START DATA LISTING

import Summits.AtomisticToContinuum.FouriersLaw.Theorems.JunctionLocalityNonBallisticDrudeLineDefs
import Summits.AtomisticToContinuum.FouriersLaw.Theorems.BondHeatUncertaintyLinearResponseFTURLineComposition
import Summits.AtomisticToContinuum.FouriersLaw.Theorems.BondHeatUncertaintyLinearResponseFTUREntropyBalance
import Summits.AtomisticToContinuum.FouriersLaw.Theorems.BondHeatUncertaintyLinearResponseFTURPathLebesgueDuality
import Summits.AtomisticToContinuum.FouriersLaw.Theorems.BondHeatUncertaintyLinearResponseFTURK3Final
import Summits.AtomisticToContinuum.FouriersLaw.Theorems.BondHeatUncertaintyLinearResponseFTURSteadyHeatRates
import Summits.AtomisticToContinuum.FouriersLaw.Theorems.BondHeatUncertaintyLinearResponseFTURNessFacts
import Summits.AtomisticToContinuum.FouriersLaw.Theorems.BondHeatUncertaintyLinearResponseFTUREquilibriumBondHeatVariance
import Literature.Probability.Entropy.FluctuationTheoremUncertainty

/-!
# Stub `stub_totalCurrentFTURTransfer` of line `drude-controls-conductance` (R1) — crux `JunctionLocality.NonBallistic`
(stmt-AtomisticToContinuum-9127)

The lever's TRANSFER statement (= `DrudeLine.TotalCurrentFTURTransfer`): the four fixed-`N` parts
`TimeIntegratedCurrentMean`, `EquilibriumTimeIntegratedCurrentVariance`, `TimeIntegratedCurrentVarianceContinuity`,
`TotalHeatPathwiseIdentity` imply the planner's `TotalCurrentFTUR` verbatim.

Proof (the pattern is `LinearResponseFTUR.Line.transfer`, clause (b), of the closed twin crux ★): at each small
`δ ≠ 0` instantiate the vendored Hasegawa–Van Vu FTUR (`Literature.Probability.Entropy.HasegawaVanVu2019_FTUR_holds`)
on the endpoint–heat space `Obs N` with `P := fluxLaw … i0 iN i0 (T ± δ/2) t μ_δ`, `ι := flipObs N` and the ODD
observable `φ := totalHeatObs … N i0` (`totalHeatObs_flipObs`); the probability / absolute-continuity / `llr`
inputs and the value `⟨Σ_t⟩ = KL(μ_δ‖Θ_*μ_δ) - E[Q_L]/(T+δ/2) - E[Q_R]/(T-δ/2)` come from the landed entropy balance
`LinearResponseFTUR.stub_entropyBalance (gdb_of_duality_and_girsanov stub_pathLebesgueDuality stub_antiDampedGirsanov)`,
the heats `E[Q_L] = tJ_δ = -E[Q_R]`, `J_δ = totalCurrent(μ_δ)/(N-1)`, from `LinearResponseFTUR.stub_steadyHeatRates`.
Mean, square-integrability and variance of `φ` under `P` are TRANSPORTED to the time-integrated total current
`Φ_t` under `μ_δ ⊗ W` along the measurable raw-observable map (`fluxLaw_eq`,
`EquilibriumBondHeatVariance.measurable_rawObs_fwdPath`, the pathwise identity `φ ∘ Ψ = Φ_t` = part 4, Mathlib's
`integral_map` / `memLp_map_measure_iff` / `variance_map`), where parts 1–3 and `ness_eq_gibbsMeasure` give
`E Φ_t = t · totalCurrent(μ_δ)`, eventual `L²`, and `Var_δ(Φ_t) → 2∫₀ᵗ(t-s)C_N(s)ds`. The bookkeeping certificate
`LinearResponseFTUR.Line.shape_of_hvv_family` is fed with the `(N-1)`-RESCALED family `m δ = tJ_δ`,
`v δ = Var_δ(Φ_t)/(N-1)²`, `G = D_N/(N-1)`, `V = 2∫₀ᵗ(t-s)C_N(s)ds/(N-1)²` (the entropy factor carries the per-bond
current, the mean the total one), and the conclusion is multiplied back by `(N-1)²`.
-/

noncomputable section

namespace Summit.AtomisticToContinuum.FouriersLaw.Theorems.NonBallistic

open MeasureTheory ProbabilityTheory Filter Topology
open scoped NNReal ENNReal BigOperators
open Literature.MathematicalPhysics.KineticTheory
open Literature.MathematicalPhysics.KineticTheory.HeatConduction
open Literature.Probability.Process
open Summit.AtomisticToContinuum.FouriersLaw.Theorems.BondHeatUncertainty
open Summit.AtomisticToContinuum.FouriersLaw.Theorems.JunctionLocality
open Summit.AtomisticToContinuum.FouriersLaw.Theorems.NonBallistic.DrudeLine

/-- **Transport along the raw-observable map.** For the pinned chain (`ω₂ > 0`, `lam, β, γ ≥ 0`), `N ≥ 2`, bath
sites `i0 = 0`, `iN = N - 1` (bond slot `i0`), any temperatures, `t ≥ 0` and any initial law `μ`: given the
pathwise identity `TotalHeatPathwiseIdentity` (`totalHeatObs ∘ Ψ = Φ_t` pointwise), the mean, the square
integrability and the variance of `totalHeatObs` under the flux law `fluxLaw … μ = (μ ⊗ W).map Ψ` are those of the
time-integrated total current `Φ_t` under `μ ⊗ W` (`integral_map`, `memLp_map_measure_iff`, `variance_map`; `Ψ` is
measurable by `EquilibriumBondHeatVariance.measurable_rawObs_fwdPath`, `totalHeatObs` by `measurable_totalHeatObs`). -/
private theorem transport {ω₂ lam β γ : ℝ} (hω : 0 < ω₂) (hl : 0 ≤ lam) (hβ : 0 ≤ β) (hγ : 0 ≤ γ)
    (hP : TotalHeatPathwiseIdentity) (N : ℕ) (i0 iN : Fin N) (hN : 2 ≤ N) (hi0 : i0.val = 0)
    (hiN : iN.val = N - 1) (T_L T_R t : ℝ) (ht : 0 ≤ t) (μ : Measure (PhaseSpace N)) :
    (∫ p, totalHeatObs (pinnedChain ω₂ lam β γ) N i0 p
        ∂(fluxLaw (pinnedChain ω₂ lam β γ) N i0 iN i0 T_L T_R t μ) =
      ∫ zw, timeIntegratedCurrent (pinnedChain ω₂ lam β γ) N T_L T_R t zw ∂(μ.prod wienerPair)) ∧
    (MemLp (totalHeatObs (pinnedChain ω₂ lam β γ) N i0) 2
        (fluxLaw (pinnedChain ω₂ lam β γ) N i0 iN i0 T_L T_R t μ) ↔
      MemLp (timeIntegratedCurrent (pinnedChain ω₂ lam β γ) N T_L T_R t) 2 (μ.prod wienerPair)) ∧
    variance (totalHeatObs (pinnedChain ω₂ lam β γ) N i0)
        (fluxLaw (pinnedChain ω₂ lam β γ) N i0 iN i0 T_L T_R t μ) =
      variance (timeIntegratedCurrent (pinnedChain ω₂ lam β γ) N T_L T_R t) (μ.prod wienerPair) := by
  have hΨ : Measurable fun zw : PhaseSpace N × WienerPair =>
      rawObs (pinnedChain ω₂ lam β γ) N i0 iN i0 t zw.1
        (fwdPath (pinnedChain ω₂ lam β γ) N T_L T_R zw.1 zw.2) :=
    LinearResponseFTUR.EquilibriumBondHeatVariance.measurable_rawObs_fwdPath hω hl hβ hγ N T_L T_R i0 iN i0 t
  have hφ : Measurable (totalHeatObs (pinnedChain ω₂ lam β γ) N i0) :=
    measurable_totalHeatObs _ (pinnedChain_contDiff_U ω₂ lam β γ (n := 0)).continuous
      (pinnedChain_contDiff_V ω₂ lam β γ (n := 0)).continuous N i0
  have hcomp : (totalHeatObs (pinnedChain ω₂ lam β γ) N i0 ∘ fun zw : PhaseSpace N × WienerPair =>
      rawObs (pinnedChain ω₂ lam β γ) N i0 iN i0 t zw.1
        (fwdPath (pinnedChain ω₂ lam β γ) N T_L T_R zw.1 zw.2)) =
      timeIntegratedCurrent (pinnedChain ω₂ lam β γ) N T_L T_R t := by
    funext zw
    exact hP ω₂ lam β γ hω hl hβ hγ N i0 iN i0 hN hi0 hiN T_L T_R t ht zw.1 zw.2
  rw [fluxLaw_eq]
  refine ⟨?_, ?_, ?_⟩
  · rw [integral_map hΨ.aemeasurable hφ.aestronglyMeasurable]
    exact integral_congr_ae (Eventually.of_forall fun zw =>
      hP ω₂ lam β γ hω hl hβ hγ N i0 iN i0 hN hi0 hiN T_L T_R t ht zw.1 zw.2)
  · rw [memLp_map_measure_iff hφ.aestronglyMeasurable hΨ.aemeasurable, hcomp]
  · rw [variance_map hφ.aemeasurable hΨ.aemeasurable, hcomp]

/-- Undoing the `(N-1)` rescaling: `2 (D/A)² t² ≤ (X/A²) · Y` with `A ≠ 0` gives `2 D² t² ≤ X · Y`. -/
private theorem rescale_back {A D t X Y : ℝ} (hA : A ≠ 0)
    (h : 2 * (D / A) ^ 2 * t ^ 2 ≤ X / A ^ 2 * Y) : 2 * D ^ 2 * t ^ 2 ≤ X * Y := by
  have hA2 : (0 : ℝ) < A ^ 2 := by positivity
  have h' := mul_le_mul_of_nonneg_right h hA2.le
  have e1 : 2 * (D / A) ^ 2 * t ^ 2 * A ^ 2 = 2 * D ^ 2 * t ^ 2 := by
    field_simp
  have e2 : X / A ^ 2 * Y * A ^ 2 = X * Y := by
    field_simp
  linarith [h', e1, e2]

/-- **Stub `stub_totalCurrentFTURTransfer`** (= `DrudeLine.TotalCurrentFTURTransfer`, part 5 of the lever of line
`drude-controls-conductance`): the mean, equilibrium variance and δ-continuity of the time-integrated total current
and the pathwise total-heat identity imply the planner's `TotalCurrentFTUR` — Hasegawa–Van Vu on `Obs N` with the odd
observable `totalHeatObs`, ★'s entropy balance and steady heat rates, transport to `Φ_t`, and
`LinearResponseFTUR.Line.shape_of_hvv_family` on the `(N-1)`-rescaled family. -/
theorem stub_totalCurrentFTURTransfer :
    TimeIntegratedCurrentMean → EquilibriumTimeIntegratedCurrentVariance → TimeIntegratedCurrentVarianceContinuity →
      TotalHeatPathwiseIdentity → TotalCurrentFTUR := by
  intro hM hV hVc hP ω₂ lam β γ hω hl hβ hγ huniq μ hμ T hT D hD C hC N hN _hCont t ht K hK hKL
  -- the landed machinery of ★: entropy balance (from K1 + K3 via (GDB)) and steady heat rates
  have hEB := LinearResponseFTUR.stub_entropyBalance
    (LinearResponseFTUR.Line.gdb_of_duality_and_girsanov LinearResponseFTUR.stub_pathLebesgueDuality
      LinearResponseFTUR.stub_antiDampedGirsanov)
  have hR := LinearResponseFTUR.stub_steadyHeatRates
  have h2T := LinearResponseFTUR.Line.eventually_temperatures_pos hT
  have hN1 : (0 : ℝ) < (N : ℝ) - 1 := by
    have : (2 : ℝ) ≤ (N : ℝ) := by exact_mod_cast hN
    linarith
  have hA : (N : ℝ) - 1 ≠ 0 := hN1.ne'
  have hA2 : (0 : ℝ) < ((N : ℝ) - 1) ^ 2 := by positivity
  let i0 : Fin N := ⟨0, by omega⟩
  let iN : Fin N := ⟨N - 1, by omega⟩
  have hi0 : i0.val = 0 := rfl
  have hiN : iN.val = N - 1 := rfl
  have hib : i0.val + 1 < N := by
    show 0 + 1 < N
    omega
  -- the family along `T ± δ/2`
  let μδ : ℝ → Measure (PhaseSpace N) := fun δ => μ N (T + δ / 2) (T - δ / 2)
  let Pf : ℝ → Measure (Obs N) := fun δ =>
    fluxLaw (pinnedChain ω₂ lam β γ) N i0 iN i0 (T + δ / 2) (T - δ / 2) t (μδ δ)
  let φ : Obs N → ℝ := totalHeatObs (pinnedChain ω₂ lam β γ) N i0
  let Φ : ℝ → PhaseSpace N × WienerPair → ℝ := fun δ =>
    timeIntegratedCurrent (pinnedChain ω₂ lam β γ) N (T + δ / 2) (T - δ / 2) t
  let J : ℝ → ℝ := fun δ => (pinnedChain ω₂ lam β γ).totalCurrent (μδ δ) / ((N : ℝ) - 1)
  let m : ℝ → ℝ := fun δ => t * J δ
  let v : ℝ → ℝ := fun δ => variance (Φ δ) ((μδ δ).prod wienerPair) / ((N : ℝ) - 1) ^ 2
  let s : ℝ → ℝ := fun δ => ∫ p, llr (Pf δ) ((Pf δ).map (flipObs N)) p ∂(Pf δ)
  have hKLfin : ∀ᶠ δ in 𝓝[≠] (0 : ℝ), InformationTheory.klDiv (μδ δ)
      (Measure.map (fun x : PhaseSpace N => (x.1, -x.2)) (μδ δ)) ≠ ⊤ := by
    filter_upwards [hKL] with δ hδ
    exact ne_top_of_le_ne_top ENNReal.ofReal_ne_top hδ
  -- transport of mean / L² / variance of `φ` under `P_δ` to `Φ_t` under `μ_δ ⊗ W` (part 4)
  have htr : ∀ δ : ℝ, (∫ p, φ p ∂(Pf δ) = ∫ zw, Φ δ zw ∂((μδ δ).prod wienerPair)) ∧
      (MemLp φ 2 (Pf δ) ↔ MemLp (Φ δ) 2 ((μδ δ).prod wienerPair)) ∧
      variance φ (Pf δ) = variance (Φ δ) ((μδ δ).prod wienerPair) := fun δ =>
    transport hω hl.le hβ.le hγ.le hP N i0 iN hN hi0 hiN (T + δ / 2) (T - δ / 2) t ht.le (μδ δ)
  -- parts 2–3: eventual `L²` and the variance limit, identified at `δ = 0` through the Gibbs member
  obtain ⟨hMem, hvlim⟩ := hVc ω₂ lam β γ hω hl hβ hγ huniq μ hμ T hT N hN t ht
  have hGibbs : μ N T T = (pinnedChain ω₂ lam β γ).gibbsMeasure N T :=
    ness_eq_gibbsMeasure hω hl hβ huniq μ hμ N hT
  obtain ⟨-, hV0eq⟩ := hV ω₂ lam β γ hω hl hβ hγ huniq T hT C hC N hN t ht.le
  have hvlim' : Tendsto v (𝓝[≠] 0) (𝓝 ((2 * ∫ s in (0 : ℝ)..t, (t - s) * C N s) / ((N : ℝ) - 1) ^ 2)) := by
    have e : variance (timeIntegratedCurrent (pinnedChain ω₂ lam β γ) N T T t) ((μ N T T).prod wienerPair) =
        2 * ∫ s in (0 : ℝ)..t, (t - s) * C N s := by
      rw [hGibbs]
      exact hV0eq
    have h1 := hvlim.div_const (((N : ℝ) - 1) ^ 2)
    rw [e] at h1
    exact h1
  -- the bookkeeping certificate on the rescaled family
  have key : 2 * (D N / ((N : ℝ) - 1)) ^ 2 * t ^ 2 ≤
      (2 * ∫ s in (0 : ℝ)..t, (t - s) * C N s) / ((N : ℝ) - 1) ^ 2 *
        (D N / ((N : ℝ) - 1) * t / T ^ 2 + K) := by
    refine LinearResponseFTUR.Line.shape_of_hvv_family (m := m) (v := v) (s := s) ht hT ?_ ?_ ?_ hvlim' ?_
    · -- the Hasegawa–Van Vu inequality at each small `δ`, divided by `(N-1)²`
      filter_upwards [h2T, hKLfin, hMem] with δ hδ hfin hmem
      obtain ⟨hprob, hac1, hac2, hllr, -, -, -⟩ :=
        hEB ω₂ lam β γ hω hl hβ hγ huniq N i0 iN i0 hN hi0 hiN (T + δ / 2) (T - δ / 2) hδ.1 hδ.2
          (μδ δ) (hμ N _ _ hδ.1 hδ.2) hfin t ht
      haveI : IsProbabilityMeasure (Pf δ) := hprob
      obtain ⟨hmeanT, hmemT, hvarT⟩ := htr δ
      have hmem' : MemLp φ 2 (Pf δ) := hmemT.2 hmem
      have hftur := Literature.Probability.Entropy.HasegawaVanVu2019_FTUR_holds (Obs N) (Pf δ)
        (flipObs N) (measurable_flipObs N) (flipObs_involutive N) hac1 hac2 hllr φ hmem'
        (totalHeatObs_flipObs (pinnedChain ω₂ lam β γ) N i0)
      obtain ⟨-, hMean⟩ :=
        hM ω₂ lam β γ hω hl hβ hγ huniq μ hμ N hN (T + δ / 2) (T - δ / 2) hδ.1 hδ.2 t ht.le
      have hmean : ∫ p, φ p ∂(Pf δ) = ((N : ℝ) - 1) * m δ := by
        refine hmeanT.trans (hMean.trans ?_)
        simp only [m, J, μδ]
        field_simp
      have hvar : variance φ (Pf δ) = ((N : ℝ) - 1) ^ 2 * v δ := by
        rw [hvarT]
        simp only [v]
        field_simp
      rw [hmean, hvar] at hftur
      refine le_of_mul_le_mul_left ?_ hA2
      calc ((N : ℝ) - 1) ^ 2 * m δ ^ 2 = (((N : ℝ) - 1) * m δ) ^ 2 := by ring
        _ ≤ 1 / 2 * (((N : ℝ) - 1) ^ 2 * v δ) * (Real.exp (s δ) - 1) := hftur
        _ = ((N : ℝ) - 1) ^ 2 * (1 / 2 * v δ * (Real.exp (s δ) - 1)) := by ring
    · exact Eventually.of_forall fun δ => div_nonneg (variance_nonneg _ _) (sq_nonneg _)
    · -- `m δ / δ → G t`, `G = D_N/(N-1)`
      have hlim := ((hD N).const_mul t).div_const ((N : ℝ) - 1)
      have e1 : (fun δ => m δ / δ) = fun δ =>
          t * ((pinnedChain ω₂ lam β γ).totalCurrent (μ N (T + δ / 2) (T - δ / 2)) / δ) /
            ((N : ℝ) - 1) := by
        funext δ
        simp only [m, J, μδ]
        ring
      have e2 : D N / ((N : ℝ) - 1) * t = t * D N / ((N : ℝ) - 1) := by ring
      rw [e1, e2]
      exact hlim
    · -- the entropy balance: `⟨Σ_t⟩_δ = KL(μ_δ‖Θμ_δ) + t J_δ (1/T_R - 1/T_L) ≤ K δ² + …`
      filter_upwards [h2T, hKLfin, hKL] with δ hδ hfin hKδ
      obtain ⟨-, -, -, -, -, -, hllr_eq⟩ :=
        hEB ω₂ lam β γ hω hl hβ hγ huniq N i0 iN i0 hN hi0 hiN (T + δ / 2) (T - δ / 2) hδ.1 hδ.2
          (μδ δ) (hμ N _ _ hδ.1 hδ.2) hfin t ht
      obtain ⟨hQL, hQR, -, -⟩ :=
        hR ω₂ lam β γ hω hl hβ hγ huniq N i0 iN i0 hN hi0 hiN hib (T + δ / 2) (T - δ / 2) hδ.1 hδ.2
          (μδ δ) (hμ N _ _ hδ.1 hδ.2) t ht.le
      have hKL' : (InformationTheory.klDiv (μδ δ)
          (Measure.map (fun x : PhaseSpace N => (x.1, -x.2)) (μδ δ))).toReal ≤ K * δ ^ 2 :=
        ENNReal.toReal_le_of_le_ofReal (by positivity) hKδ
      have hs_val : s δ = (InformationTheory.klDiv (μδ δ)
          (Measure.map (fun x : PhaseSpace N => (x.1, -x.2)) (μδ δ))).toReal -
            t * J δ / (T + δ / 2) - -(t * J δ) / (T - δ / 2) := by
        show ∫ p, llr (Pf δ) ((Pf δ).map (flipObs N)) p ∂(Pf δ) = _
        rw [hllr_eq, hQL, hQR]
      have e3 : m δ / t * (1 / (T - δ / 2) - 1 / (T + δ / 2)) * t =
          t * J δ * (1 / (T - δ / 2) - 1 / (T + δ / 2)) := by
        show t * J δ / t * (1 / (T - δ / 2) - 1 / (T + δ / 2)) * t = _
        field_simp
      have e4 : (InformationTheory.klDiv (μδ δ)
          (Measure.map (fun x : PhaseSpace N => (x.1, -x.2)) (μδ δ))).toReal -
            t * J δ / (T + δ / 2) - -(t * J δ) / (T - δ / 2) =
          (InformationTheory.klDiv (μδ δ)
            (Measure.map (fun x : PhaseSpace N => (x.1, -x.2)) (μδ δ))).toReal +
            t * J δ * (1 / (T - δ / 2) - 1 / (T + δ / 2)) := by
        ring
      rw [hs_val, e3, e4]
      linarith [hKL']
  -- multiply back by `(N-1)²`
  exact rescale_back hA key

end Summit.AtomisticToContinuum.FouriersLaw.Theorems.NonBallistic

end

END DATA LISTING

(THE PROBLEM): All lines above from the one containing "carries the per-bond" to the one containing "(∫ p, totalHeatObs" must be repeated exactly, both lines included, and no others.

(OUTPUT FOR THIS TASK):
`v δ = Var_δ(Φ_t)/(N-1)²`, `G = D_N/(N-1)`, `V = 2∫₀ᵗ(t-s)C_N(s)ds/(N-1)²` (the entropy factor carries the per-bond
current, the mean the total one), and the conclusion is multiplied back by `(N-1)²`.
-/

noncomputable section

namespace Summit.AtomisticToContinuum.FouriersLaw.Theorems.NonBallistic

open MeasureTheory ProbabilityTheory Filter Topology
open scoped NNReal ENNReal BigOperators
open Literature.MathematicalPhysics.KineticTheory
open Literature.MathematicalPhysics.KineticTheory.HeatConduction
open Literature.Probability.Process
open Summit.AtomisticToContinuum.FouriersLaw.Theorems.BondHeatUncertainty
open Summit.AtomisticToContinuum.FouriersLaw.Theorems.JunctionLocality
open Summit.AtomisticToContinuum.FouriersLaw.Theorems.NonBallistic.DrudeLine

/-- **Transport along the raw-observable map.** For the pinned chain (`ω₂ > 0`, `lam, β, γ ≥ 0`), `N ≥ 2`, bath
sites `i0 = 0`, `iN = N - 1` (bond slot `i0`), any temperatures, `t ≥ 0` and any initial law `μ`: given the
pathwise identity `TotalHeatPathwiseIdentity` (`totalHeatObs ∘ Ψ = Φ_t` pointwise), the mean, the square
integrability and the variance of `totalHeatObs` under the flux law `fluxLaw … μ = (μ ⊗ W).map Ψ` are those of the
time-integrated total current `Φ_t` under `μ ⊗ W` (`integral_map`, `memLp_map_measure_iff`, `variance_map`; `Ψ` is
measurable by `EquilibriumBondHeatVariance.measurable_rawObs_fwdPath`, `totalHeatObs` by `measurable_totalHeatObs`). -/
private theorem transport {ω₂ lam β γ : ℝ} (hω : 0 < ω₂) (hl : 0 ≤ lam) (hβ : 0 ≤ β) (hγ : 0 ≤ γ)
    (hP : TotalHeatPathwiseIdentity) (N : ℕ) (i0 iN : Fin N) (hN : 2 ≤ N) (hi0 : i0.val = 0)
    (hiN : iN.val = N - 1) (T_L T_R t : ℝ) (ht : 0 ≤ t) (μ : Measure (PhaseSpace N)) :
    (∫ p, totalHeatObs (pinnedChain ω₂ lam β γ) N i0 p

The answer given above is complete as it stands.